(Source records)
__________
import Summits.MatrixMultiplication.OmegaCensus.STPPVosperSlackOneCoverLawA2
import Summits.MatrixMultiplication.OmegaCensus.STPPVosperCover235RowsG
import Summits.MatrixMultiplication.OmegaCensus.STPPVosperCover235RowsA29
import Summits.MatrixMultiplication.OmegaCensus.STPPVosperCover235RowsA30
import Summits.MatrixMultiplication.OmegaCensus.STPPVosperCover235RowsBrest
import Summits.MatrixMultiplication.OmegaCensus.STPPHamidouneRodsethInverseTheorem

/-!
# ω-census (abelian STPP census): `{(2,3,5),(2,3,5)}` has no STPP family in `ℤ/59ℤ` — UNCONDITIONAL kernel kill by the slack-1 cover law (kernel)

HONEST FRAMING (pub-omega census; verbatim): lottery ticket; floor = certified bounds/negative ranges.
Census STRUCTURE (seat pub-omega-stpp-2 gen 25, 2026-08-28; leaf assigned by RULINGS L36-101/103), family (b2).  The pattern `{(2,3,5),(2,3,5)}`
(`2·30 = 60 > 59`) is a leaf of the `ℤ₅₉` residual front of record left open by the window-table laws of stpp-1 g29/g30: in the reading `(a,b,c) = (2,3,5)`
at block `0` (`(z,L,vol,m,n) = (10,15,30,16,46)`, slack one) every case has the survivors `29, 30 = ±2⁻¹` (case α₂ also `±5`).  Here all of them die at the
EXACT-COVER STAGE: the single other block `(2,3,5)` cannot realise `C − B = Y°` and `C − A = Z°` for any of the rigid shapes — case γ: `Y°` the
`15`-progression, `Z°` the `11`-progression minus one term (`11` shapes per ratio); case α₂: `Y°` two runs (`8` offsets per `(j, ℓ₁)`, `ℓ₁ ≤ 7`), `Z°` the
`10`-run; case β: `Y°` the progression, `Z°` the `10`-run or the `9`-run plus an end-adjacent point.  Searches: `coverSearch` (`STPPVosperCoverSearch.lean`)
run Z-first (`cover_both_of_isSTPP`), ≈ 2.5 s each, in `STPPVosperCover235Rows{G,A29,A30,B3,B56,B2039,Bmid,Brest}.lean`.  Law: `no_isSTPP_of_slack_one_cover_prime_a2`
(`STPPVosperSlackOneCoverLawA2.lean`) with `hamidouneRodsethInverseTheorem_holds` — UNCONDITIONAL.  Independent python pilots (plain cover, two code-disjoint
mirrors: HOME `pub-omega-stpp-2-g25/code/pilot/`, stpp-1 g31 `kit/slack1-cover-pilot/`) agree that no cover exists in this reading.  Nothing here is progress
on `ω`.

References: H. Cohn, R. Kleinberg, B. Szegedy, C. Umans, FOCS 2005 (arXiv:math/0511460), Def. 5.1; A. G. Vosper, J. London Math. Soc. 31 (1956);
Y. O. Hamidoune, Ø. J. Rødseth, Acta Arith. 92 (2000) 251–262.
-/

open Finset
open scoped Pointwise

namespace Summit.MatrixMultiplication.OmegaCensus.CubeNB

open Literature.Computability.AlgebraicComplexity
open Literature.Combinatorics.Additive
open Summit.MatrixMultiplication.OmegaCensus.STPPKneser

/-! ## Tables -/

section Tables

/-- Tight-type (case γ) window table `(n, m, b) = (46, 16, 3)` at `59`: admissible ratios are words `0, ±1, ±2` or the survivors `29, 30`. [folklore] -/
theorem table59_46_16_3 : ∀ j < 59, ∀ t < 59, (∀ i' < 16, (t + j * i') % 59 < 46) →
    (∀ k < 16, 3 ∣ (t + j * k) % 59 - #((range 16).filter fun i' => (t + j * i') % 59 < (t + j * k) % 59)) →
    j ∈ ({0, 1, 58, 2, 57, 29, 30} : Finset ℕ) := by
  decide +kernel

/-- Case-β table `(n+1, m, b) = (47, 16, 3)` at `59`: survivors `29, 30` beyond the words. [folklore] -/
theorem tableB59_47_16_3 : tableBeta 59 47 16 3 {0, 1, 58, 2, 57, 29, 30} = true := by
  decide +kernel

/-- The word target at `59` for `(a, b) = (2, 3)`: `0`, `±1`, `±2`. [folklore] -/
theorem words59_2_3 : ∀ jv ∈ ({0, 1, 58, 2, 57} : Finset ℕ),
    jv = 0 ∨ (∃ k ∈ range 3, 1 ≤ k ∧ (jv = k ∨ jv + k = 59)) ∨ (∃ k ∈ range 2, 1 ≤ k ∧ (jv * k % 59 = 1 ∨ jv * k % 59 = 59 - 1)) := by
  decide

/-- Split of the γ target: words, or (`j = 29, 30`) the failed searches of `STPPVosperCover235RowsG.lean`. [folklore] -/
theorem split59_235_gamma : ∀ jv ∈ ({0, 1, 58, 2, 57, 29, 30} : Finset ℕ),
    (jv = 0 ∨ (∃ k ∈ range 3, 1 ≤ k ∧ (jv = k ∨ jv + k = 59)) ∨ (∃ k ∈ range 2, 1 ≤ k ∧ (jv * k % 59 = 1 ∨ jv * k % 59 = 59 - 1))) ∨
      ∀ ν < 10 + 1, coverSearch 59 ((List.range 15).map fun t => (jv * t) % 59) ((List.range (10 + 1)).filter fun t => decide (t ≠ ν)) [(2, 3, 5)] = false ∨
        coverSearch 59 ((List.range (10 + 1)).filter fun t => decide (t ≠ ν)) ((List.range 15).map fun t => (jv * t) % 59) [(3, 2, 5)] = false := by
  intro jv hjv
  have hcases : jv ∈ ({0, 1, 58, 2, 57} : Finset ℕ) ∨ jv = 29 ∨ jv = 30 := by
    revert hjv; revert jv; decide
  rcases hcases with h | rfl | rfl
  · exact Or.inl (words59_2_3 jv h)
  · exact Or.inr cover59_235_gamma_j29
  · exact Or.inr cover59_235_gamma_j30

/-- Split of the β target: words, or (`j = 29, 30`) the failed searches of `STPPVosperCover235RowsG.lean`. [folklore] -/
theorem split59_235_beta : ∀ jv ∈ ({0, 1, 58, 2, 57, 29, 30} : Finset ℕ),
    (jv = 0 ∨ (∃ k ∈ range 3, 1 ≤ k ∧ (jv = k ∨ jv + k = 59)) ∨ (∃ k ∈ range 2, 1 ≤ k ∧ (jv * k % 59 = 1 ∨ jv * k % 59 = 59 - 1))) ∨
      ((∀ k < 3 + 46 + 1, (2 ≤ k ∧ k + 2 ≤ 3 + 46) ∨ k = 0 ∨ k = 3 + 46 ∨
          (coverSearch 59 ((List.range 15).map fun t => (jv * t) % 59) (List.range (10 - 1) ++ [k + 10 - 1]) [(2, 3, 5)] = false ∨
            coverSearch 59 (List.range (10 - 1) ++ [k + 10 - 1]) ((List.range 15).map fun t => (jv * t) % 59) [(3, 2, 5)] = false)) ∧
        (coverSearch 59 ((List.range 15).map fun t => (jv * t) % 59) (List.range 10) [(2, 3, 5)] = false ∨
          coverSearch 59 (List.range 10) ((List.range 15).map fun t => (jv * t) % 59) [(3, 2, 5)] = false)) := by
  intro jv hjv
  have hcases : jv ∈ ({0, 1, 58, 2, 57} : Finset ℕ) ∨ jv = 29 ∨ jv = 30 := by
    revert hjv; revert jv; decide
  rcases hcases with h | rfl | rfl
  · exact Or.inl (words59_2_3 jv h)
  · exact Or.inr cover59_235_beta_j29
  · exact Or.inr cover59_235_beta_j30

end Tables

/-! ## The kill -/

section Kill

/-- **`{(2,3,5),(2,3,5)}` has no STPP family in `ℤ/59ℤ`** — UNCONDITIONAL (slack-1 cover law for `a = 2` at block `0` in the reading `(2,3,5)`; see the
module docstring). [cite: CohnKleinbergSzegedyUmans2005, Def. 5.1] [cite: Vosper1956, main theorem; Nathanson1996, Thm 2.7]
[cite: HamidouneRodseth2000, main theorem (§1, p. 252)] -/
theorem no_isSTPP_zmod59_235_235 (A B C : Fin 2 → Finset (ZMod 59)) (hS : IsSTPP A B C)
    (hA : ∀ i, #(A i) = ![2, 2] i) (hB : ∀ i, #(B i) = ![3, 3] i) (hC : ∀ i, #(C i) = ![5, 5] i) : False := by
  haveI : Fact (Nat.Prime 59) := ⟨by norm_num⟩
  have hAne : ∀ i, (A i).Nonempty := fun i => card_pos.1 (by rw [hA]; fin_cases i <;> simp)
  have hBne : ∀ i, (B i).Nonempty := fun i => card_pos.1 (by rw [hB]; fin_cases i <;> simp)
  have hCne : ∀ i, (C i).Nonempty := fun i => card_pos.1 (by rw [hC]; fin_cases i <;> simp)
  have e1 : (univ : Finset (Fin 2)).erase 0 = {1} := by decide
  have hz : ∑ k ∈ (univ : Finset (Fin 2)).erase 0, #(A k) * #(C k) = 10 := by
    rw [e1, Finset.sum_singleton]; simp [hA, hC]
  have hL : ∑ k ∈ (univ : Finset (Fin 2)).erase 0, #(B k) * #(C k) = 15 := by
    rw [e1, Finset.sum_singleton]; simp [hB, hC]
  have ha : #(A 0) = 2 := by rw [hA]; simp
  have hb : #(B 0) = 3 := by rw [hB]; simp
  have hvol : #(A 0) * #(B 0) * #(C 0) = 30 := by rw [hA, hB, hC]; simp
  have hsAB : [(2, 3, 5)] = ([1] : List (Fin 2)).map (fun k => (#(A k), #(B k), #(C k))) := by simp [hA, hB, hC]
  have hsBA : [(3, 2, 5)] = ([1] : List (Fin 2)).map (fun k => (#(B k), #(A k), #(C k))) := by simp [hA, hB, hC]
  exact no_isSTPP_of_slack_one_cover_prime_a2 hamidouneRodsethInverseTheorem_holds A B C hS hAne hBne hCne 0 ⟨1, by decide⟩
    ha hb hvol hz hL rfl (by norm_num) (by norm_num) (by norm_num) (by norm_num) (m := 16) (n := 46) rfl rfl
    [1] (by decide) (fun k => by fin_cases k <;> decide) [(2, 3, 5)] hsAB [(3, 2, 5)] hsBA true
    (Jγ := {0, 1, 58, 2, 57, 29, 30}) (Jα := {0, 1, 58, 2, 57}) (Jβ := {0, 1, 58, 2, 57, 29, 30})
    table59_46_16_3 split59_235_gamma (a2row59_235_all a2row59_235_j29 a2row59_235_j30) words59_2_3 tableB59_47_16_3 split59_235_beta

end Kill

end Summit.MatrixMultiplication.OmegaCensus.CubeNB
__________
● Task instructions:
All lines above that include the word "main" must be copied into the answer.

● Answer to this exercise:
module docstring). [cite: CohnKleinbergSzegedyUmans2005, Def. 5.1] [cite: Vosper1956, main theorem; Nathanson1996, Thm 2.7]
[cite: HamidouneRodseth2000, main theorem (§1, p. 252)] -/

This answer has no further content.